◆ Problem requirements: Among the entries below, one stretch runs from the line that contains "γ]^ℕ (θ < 1) is" through the line that contains "# with memory". Repeat that stretch exactly, ends included, and only that.

◆ Provided data:
import Summits.QuantumFields.BalabanUV.Beta.EriceFlowEnclosureB12AsPrintedHistoryContagionShiftFlowRepinTail

/-!
# Beta / EriceFlowEnclosureB12AsPrintedHistoryContagionShiftFlowZero — ASYMPTOTIC FREEDOM IS CONTAGIOUS, part 32: THE VALUE AT THE ZERO HISTORY.  A functional `B` with a memory profile `(C_m, θ)` on the box ]0, γ]^ℕ (θ < 1) is
# uniformly continuous for the weighted distance `Σ_j θ^j |u_j − u′_j|`, so it has ONE VALUE AT THE ZERO HISTORY: a number β₀ with **`|B(u) − β₀| ≤ C_m·Σ_j θ^j u_j`**
# for every box history (§50 `exists_valueAtZero` ∕ `valueAtZero_unique`; on ]0, a]-valued histories `|B − β₀| ≤ C_m a∕(1 − θ)`) — the functional's «one-loop
# coefficient», read off the functional alone (no definition is introduced: β₀ is carried as the letter `h0`).  ONE asymptotically free box solution t of the flow
# with memory `MemFlow B g* t` (`1∕t_a² + β*·m ≤ 1∕t(m)²`, β* > 0) then forces **`β* ≤ β₀`** (§51 `rate_le_valueAtZero`: far in the ultraviolet the increments of
# 1∕t² are β₀ + o(1), and a profile of rate β* > β₀ cannot be sustained) — so β₀ > 0 and B is FLOORED AND CAPPED on every small box: `β₀ − C_m a∕(1−θ) ≤ B ≤ β₀ +
# C_m a∕(1−θ)` on ]0, a]^ℕ (§50): near the zero history the floor-free setting of parts 10–31 IS node U2's original floored setting, and on ]0, a] with
# `3C_m a ≤ β₀(1 − θ)` even node U2's original contraction regime `C_m a < b(1 − θ)` (§51 `smallBox_regime`, `existsUnique_memFlow_smallBox` — `T4BetaFlowWellPosed`
# §4 BY NAME): ASYMPTOTIC FREEDOM PUTS THE ULTRAVIOLET END OF EVERY TRAJECTORY IN NODE U2's ORIGINAL REGIME.  The consequences — the one-loop law and the universal
# clock `m·t(m)² → 1∕β₀` of every AF trajectory (part 33 `…ZeroClock`), the relative Λ-parameter near zero pin with its Abel equation `Λ(R g) = Λ(g) + β₀` (parts 34–35
# `…ZeroOffset` ∕ `…ZeroLambda`), the carrier ENDs (part 36) and the witnesses (part 37) — follow in this generation's companions.
# Abstract in B (β-flow team, prover 1, unit `b2b-balaban-beta-bflow-p1`, gen 39; ROW AP-I·Uc × NODE U2 — the value at the zero history)

HONEST FRAMING (page 1 of everything the β sub-cell writes): discharging `BetaPertH` makes Bałaban's UV stability UNCONDITIONAL — a
real constructive-QFT result; it is NOT the continuum limit and NOT the Clay problem.  HONEST DEPENDENCY (cell reorg 2026-08-19,
verbatim): «continuum YM on T⁴ ⇐ BetaPertH ∧ nine spine estimates (0/9 proved); BetaPertH ⇐ (D1) ∧ (D4) ∧ CAP+tail; G-an2-4 gates
asym, D1 and NE2/3/4.»  THIS MODULE DISCHARGES NOTHING: elementary real analysis (a Cauchy sequence of values on constant histories, a telescoping sum against a
square-root profile, Archimedes) over node U2's HYPOTHESIS SHAPES `T4BetaStationary.{SeqBox, MemoryProfile}`, `T4BetaFlowWellPosed.{MemFlow, solution}` on an ABSTRACT
functional `B`; node U2's `existsUnique_memFlow ∕ eq_solution_of_memFlow` (§4), `Probes.summable_weighted`, `T4CouplingMatching.sprof`, part 10's
`invSq_lower_of_reference_flow`, part 13's `memFlow_solution_of_reference`, part 25's `tail_profile ∕ exists_tail_scale_le` and `…HistoryUniformDepth.sum_invSprof_le` BY
NAME — nothing restated.  PRECEDENTS (by name, not restated, not imported): prover 2's gen-46 `…PointwiseFadingEventualAF.const_ge_of_runs_NE4` derives a floor of the
LATTICE family near zero from runs + NE4 (the lattice shadow of §51); d4-p2's (E52e) `EriceRemainderEnclosureHistoryAutonomyFunctionalShiftMemoryless.abs_invSq_sub_oneLoop_le_sum`
is the one-loop telescoping GIVEN a floor on the whole box and GIVEN the constant b₀ as data — here the floor and the constant are DERIVED from the memory profile and one AF
solution, on a box of any size.  `ScaleShiftRate` (GAPS G-t4-U2-1), `HistLipschitz`∕`FadingMemory` (G-t4-U2-2) and [I] THEOREM 2 (p. 259, STATED WITHOUT PROOF) do not occur in
this abstract part (the carrier END is part 36); NOTHING is asserted about Bałaban's actual β: whether ITS limit functional has the printed one-loop coefficient
`β₀ = 11∕(3(4π)²)·…` at the zero history is Erice's (3.73)∕(3.75) (pp. 249–250) read for the limit — NOT PRINTED for the functional with memory ([I] p. 298).
[I] = T. Bałaban, Commun. Math. Phys. **109** (1987) 249–301 [Balaban1987RG1].

WHAT THIS FILE PROVES (0 sorry, 0 def): §50 `tsum_weighted_le`, `tsum_weighted_nonneg`, **`exists_valueAtZero`**, **`valueAtZero_unique`**, `existsUnique_valueAtZero`,
`abs_sub_valueAtZero_le`, `valueAtZero_sub_le` ∕ `le_valueAtZero_add` (derived floor ∕ cap on small boxes); §51 `tail_le_invSprof`, **`rate_le_valueAtZero`**, `valueAtZero_pos`,
**`smallBox_regime`**, `existsUnique_memFlow_smallBox`.  NOT CLAIMED: that β₀ is a VALUE of B on the box (the zero history is not in the box); anything about Bałaban's β;
`BetaPertH`; continuum; Clay.
-/

namespace Summit.QuantumFields.BalabanUV.Beta.EriceFlowEnclosureB12AsPrintedHistoryContagionShiftFlowZero

open Finset Filter Topology
open Literature.MathematicalPhysics.QuantumFieldTheory.Balaban1983to89
open Literature.MathematicalPhysics.QuantumFieldTheory.Balaban1983to89.T4CouplingMatching (prof sprof sprof_pos sprof_sq prof_pos sprof_zero)
open Literature.MathematicalPhysics.QuantumFieldTheory.Balaban1983to89.T4BetaStationary (SeqBox MemoryProfile)
open Literature.MathematicalPhysics.QuantumFieldTheory.Balaban1983to89.T4BetaStationary.Probes (summable_weighted)
open Literature.MathematicalPhysics.QuantumFieldTheory.Balaban1983to89.T4BetaFlowWellPosed (MemFlow solution seqBox_shift existsUnique_memFlow eq_solution_of_memFlow)
open Summit.QuantumFields.BalabanUV.Beta.EriceFlowEnclosureB12AsPrintedHistoryContagionShiftFlowRepin (memoryProfile_mono le_of_profile)
open Summit.QuantumFields.BalabanUV.Beta.EriceFlowEnclosureB12AsPrintedHistoryContagionShiftFlowRepinTail (one_div_sprof_pos one_div_sprof_le invSq_one_div_sprof
  tail_profile exists_tail_scale_le)

noncomputable section

/-! ## §50 The value at the zero history -/

/-- The θ-weighted sum of a ]0, a]-valued history is at most `a∕(1 − θ)`. [folklore] -/
theorem tsum_weighted_le {θ a : ℝ} (hθ0 : 0 ≤ θ) (hθ1 : θ < 1) {u : ℕ → ℝ} (hu : SeqBox a u) :
    ∑' j, θ ^ j * u j ≤ a / (1 - θ) := by
  have hs := summable_weighted hθ0 hθ1 hu
  have hg : Summable fun j : ℕ => θ ^ j * a := (summable_geometric_of_lt_one hθ0 hθ1).mul_right a
  calc ∑' j, θ ^ j * u j ≤ ∑' j : ℕ, θ ^ j * a :=
        hs.tsum_le_tsum (fun j => mul_le_mul_of_nonneg_left (hu j).2 (pow_nonneg hθ0 j)) hg
    _ = (∑' j : ℕ, θ ^ j) * a := tsum_mul_right
    _ = a / (1 - θ) := by rw [tsum_geometric_of_lt_one hθ0 hθ1]; ring

/-- The θ-weighted sum of a box history is non-negative. [folklore] -/
theorem tsum_weighted_nonneg {θ a : ℝ} (hθ0 : 0 ≤ θ) {u : ℕ → ℝ} (hu : SeqBox a u) : 0 ≤ ∑' j, θ ^ j * u j :=
  tsum_nonneg fun j => mul_nonneg (pow_nonneg hθ0 j) (hu j).1.le

/-- **THE VALUE AT THE ZERO HISTORY EXISTS.**  `B` with memory profile `(C_m, θ)` on ]0, γ]^ℕ (0 ≤ θ < 1, C_m ≥ 0, γ > 0).  THEN there is a number β₀ with
**`|B(u) − β₀| ≤ C_m·Σ_j θ^j u_j`** for EVERY box history u — the memory profile read against the zero history, which is not in the box: β₀ is the limit of B along the
constant histories `γ∕2ⁿ` (a Cauchy sequence by the profile), and the modulus passes to the limit.  β₀ is the functional's ONE-LOOP COEFFICIENT (part 33: the asymptotic speed of EVERY asymptotically free trajectory in the chart).
[folklore] -/
theorem exists_valueAtZero {B : (ℕ → ℝ) → ℝ} {Cm θ γ : ℝ} (hB : MemoryProfile Cm θ γ B) (hCm : 0 ≤ Cm) (hθ0 : 0 ≤ θ) (hθ1 : θ < 1) (hγ : 0 < γ) :
    ∃ β₀ : ℝ, ∀ u : ℕ → ℝ, SeqBox γ u → |B u - β₀| ≤ Cm * ∑' j, θ ^ j * u j := by
  have h1θ : 0 < 1 - θ := by linarith
  -- the constant histories `γ∕2ⁿ`
  set c : ℕ → ℝ := fun n => γ * (1 / 2) ^ n with hc
  have hc0 : ∀ n, 0 < c n := fun n => by positivity
  have hcγ : ∀ n, c n ≤ γ := fun n => by
    have : ((1 : ℝ) / 2) ^ n ≤ 1 := pow_le_one₀ (by norm_num) (by norm_num)
    simpa [hc] using mul_le_of_le_one_right hγ.le this
  have hcbox : ∀ n, SeqBox γ (fun _ : ℕ => c n) := fun n _ => ⟨hc0 n, hcγ n⟩
  set x : ℕ → ℝ := fun n => B (fun _ => c n) with hx
  -- consecutive values are geometrically close
  have hgeom : ∀ a : ℝ, ∑' j : ℕ, θ ^ j * a = a / (1 - θ) := fun a => by
    rw [tsum_mul_right, tsum_geometric_of_lt_one hθ0 hθ1]; ring
  have hstep : ∀ n, dist (x n) (x (n + 1)) ≤ Cm * γ / (1 - θ) * (1 / 2) ^ n := by
    intro n
    rw [Real.dist_eq]
    have h := hB _ _ (hcbox n) (hcbox (n + 1))
    have hcc : |c n - c (n + 1)| = γ * (1 / 2) ^ (n + 1) := by
      rw [abs_of_nonneg] <;> simp only [hc, pow_succ] <;> nlinarith [pow_pos (by norm_num : (0 : ℝ) < 1 / 2) n]
    have hsum : ∑' j : ℕ, θ ^ j * |(fun _ : ℕ => c n) j - (fun _ : ℕ => c (n + 1)) j| = γ * (1 / 2) ^ (n + 1) / (1 - θ) := by
      simp only [hcc]; exact hgeom _
    rw [hsum] at h
    refine h.trans ?_
    rw [pow_succ]
    have : 0 ≤ Cm * γ / (1 - θ) * (1 / 2) ^ n := by positivity
    calc Cm * (γ * ((1 / 2) ^ n * (1 / 2)) / (1 - θ)) = Cm * γ / (1 - θ) * (1 / 2) ^ n * (1 / 2) := by ring
      _ ≤ Cm * γ / (1 - θ) * (1 / 2) ^ n := by nlinarith
  have hcauchy : CauchySeq x := cauchySeq_of_le_geometric (1 / 2) (Cm * γ / (1 - θ)) (by norm_num) hstep
  obtain ⟨β₀, hβ₀⟩ := cauchySeq_tendsto_of_complete hcauchy
  refine ⟨β₀, fun u hu => ?_⟩
  -- compare B u with every x n, then let n → ∞
  have hsu := summable_weighted hθ0 hθ1 hu
  have hbound : ∀ n, |B u - β₀| ≤ Cm * ∑' j, θ ^ j * u j + (Cm * (c n / (1 - θ)) + |x n - β₀|) := by
    intro n
    have h := hB _ _ hu (hcbox n)
    have hle : ∑' j, θ ^ j * |u j - (fun _ : ℕ => c n) j| ≤ ∑' j, θ ^ j * u j + c n / (1 - θ) := by
      have hs1 := T4BetaStationary.summable_profile hθ0 hθ1 hu (hcbox n)
      have hs2 : Summable fun j : ℕ => θ ^ j * c n := (summable_geometric_of_lt_one hθ0 hθ1).mul_right _
      calc ∑' j, θ ^ j * |u j - (fun _ : ℕ => c n) j| ≤ ∑' j, (θ ^ j * u j + θ ^ j * c n) := by
            refine hs1.tsum_le_tsum (fun j => ?_) (hsu.add hs2)
            have h1 : |u j - c n| ≤ u j + c n := by
              rw [abs_le]; constructor <;> linarith [(hu j).1, hc0 n]
            calc θ ^ j * |u j - (fun _ : ℕ => c n) j| = θ ^ j * |u j - c n| := rfl
              _ ≤ θ ^ j * (u j + c n) := mul_le_mul_of_nonneg_left h1 (pow_nonneg hθ0 j)
              _ = θ ^ j * u j + θ ^ j * c n := by ring
        _ = ∑' j, θ ^ j * u j + ∑' j : ℕ, θ ^ j * c n := hsu.tsum_add hs2
        _ = ∑' j, θ ^ j * u j + c n / (1 - θ) := by rw [hgeom]
    have h2 : |B u - x n| ≤ Cm * ∑' j, θ ^ j * u j + Cm * (c n / (1 - θ)) := by
      calc |B u - x n| ≤ Cm * ∑' j, θ ^ j * |u j - (fun _ : ℕ => c n) j| := h
        _ ≤ Cm * (∑' j, θ ^ j * u j + c n / (1 - θ)) := mul_le_mul_of_nonneg_left hle hCm
        _ = _ := by ring
    calc |B u - β₀| = |(B u - x n) + (x n - β₀)| := by ring_nf
      _ ≤ |B u - x n| + |x n - β₀| := abs_add_le _ _
      _ ≤ _ := by linarith
  -- the error terms vanish
  have hc_lim : Tendsto c atTop (𝓝 0) := by
    have := (tendsto_pow_atTop_nhds_zero_of_lt_one (by norm_num : (0 : ℝ) ≤ 1 / 2) (by norm_num)).const_mul γ
    simpa [hc] using this
  have hx_lim : Tendsto (fun n => |x n - β₀|) atTop (𝓝 0) := by
    have := (hβ₀.sub_const β₀).abs
    simpa using this
  have herr : Tendsto (fun n => Cm * ∑' j, θ ^ j * u j + (Cm * (c n / (1 - θ)) + |x n - β₀|)) atTop
      (𝓝 (Cm * ∑' j, θ ^ j * u j + (Cm * (0 / (1 - θ)) + 0))) :=
    tendsto_const_nhds.add (((hc_lim.div_const _).const_mul Cm).add hx_lim)
  have := le_of_tendsto_of_tendsto' tendsto_const_nhds herr hbound
  simpa using this

/-- **THE VALUE AT THE ZERO HISTORY IS UNIQUE**: two numbers satisfying the modulus `|B(u) − β| ≤ C_m·Σ_j θ^j u_j` on the box coincide (test on the constant histories
`γ∕2ⁿ`). [folklore] -/
theorem valueAtZero_unique {B : (ℕ → ℝ) → ℝ} {Cm θ γ β₀ β₀' : ℝ} (hθ0 : 0 ≤ θ) (hθ1 : θ < 1) (hγ : 0 < γ)
    (h0 : ∀ u : ℕ → ℝ, SeqBox γ u → |B u - β₀| ≤ Cm * ∑' j, θ ^ j * u j)
    (h0' : ∀ u : ℕ → ℝ, SeqBox γ u → |B u - β₀'| ≤ Cm * ∑' j, θ ^ j * u j) : β₀ = β₀' := by
  have h1θ : 0 < 1 - θ := by linarith
  set c : ℕ → ℝ := fun n => γ * (1 / 2) ^ n with hc
  have hc0 : ∀ n, 0 < c n := fun n => by positivity
  have hcγ : ∀ n, c n ≤ γ := fun n => by
    have : ((1 : ℝ) / 2) ^ n ≤ 1 := pow_le_one₀ (by norm_num) (by norm_num)
    simpa [hc] using mul_le_of_le_one_right hγ.le this
  have hcbox : ∀ n, SeqBox γ (fun _ : ℕ => c n) := fun n _ => ⟨hc0 n, hcγ n⟩
  have hgeom : ∀ n, ∑' j : ℕ, θ ^ j * (fun _ : ℕ => c n) j = c n / (1 - θ) := fun n => by
    simp only; rw [tsum_mul_right, tsum_geometric_of_lt_one hθ0 hθ1]; ring
  have hbound : ∀ n, |β₀ - β₀'| ≤ 2 * Cm * (c n / (1 - θ)) := by
    intro n
    have h1 := h0 _ (hcbox n)
    have h2 := h0' _ (hcbox n)
    rw [hgeom] at h1 h2
    calc |β₀ - β₀'| = |(B (fun _ => c n) - β₀') - (B (fun _ => c n) - β₀)| := by ring_nf
      _ ≤ |B (fun _ => c n) - β₀'| + |B (fun _ => c n) - β₀| := abs_sub _ _
      _ ≤ _ := by linarith
  have hc_lim : Tendsto c atTop (𝓝 0) := by
    have := (tendsto_pow_atTop_nhds_zero_of_lt_one (by norm_num : (0 : ℝ) ≤ 1 / 2) (by norm_num)).const_mul γ
    simpa [hc] using this
  have herr : Tendsto (fun n => 2 * Cm * (c n / (1 - θ))) atTop (𝓝 (2 * Cm * (0 / (1 - θ)))) :=
    (hc_lim.div_const _).const_mul _
  have h := le_of_tendsto_of_tendsto' tendsto_const_nhds herr hbound
  simp only [zero_div, mul_zero] at h
  exact eq_of_abs_sub_nonpos h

◆ Answer to this problem:
# Beta / EriceFlowEnclosureB12AsPrintedHistoryContagionShiftFlowZero — ASYMPTOTIC FREEDOM IS CONTAGIOUS, part 32: THE VALUE AT THE ZERO HISTORY.  A functional `B` with a memory profile `(C_m, θ)` on the box ]0, γ]^ℕ (θ < 1) is
# uniformly continuous for the weighted distance `Σ_j θ^j |u_j − u′_j|`, so it has ONE VALUE AT THE ZERO HISTORY: a number β₀ with **`|B(u) − β₀| ≤ C_m·Σ_j θ^j u_j`**
# for every box history (§50 `exists_valueAtZero` ∕ `valueAtZero_unique`; on ]0, a]-valued histories `|B − β₀| ≤ C_m a∕(1 − θ)`) — the functional's «one-loop
# coefficient», read off the functional alone (no definition is introduced: β₀ is carried as the letter `h0`).  ONE asymptotically free box solution t of the flow
# with memory `MemFlow B g* t` (`1∕t_a² + β*·m ≤ 1∕t(m)²`, β* > 0) then forces **`β* ≤ β₀`** (§51 `rate_le_valueAtZero`: far in the ultraviolet the increments of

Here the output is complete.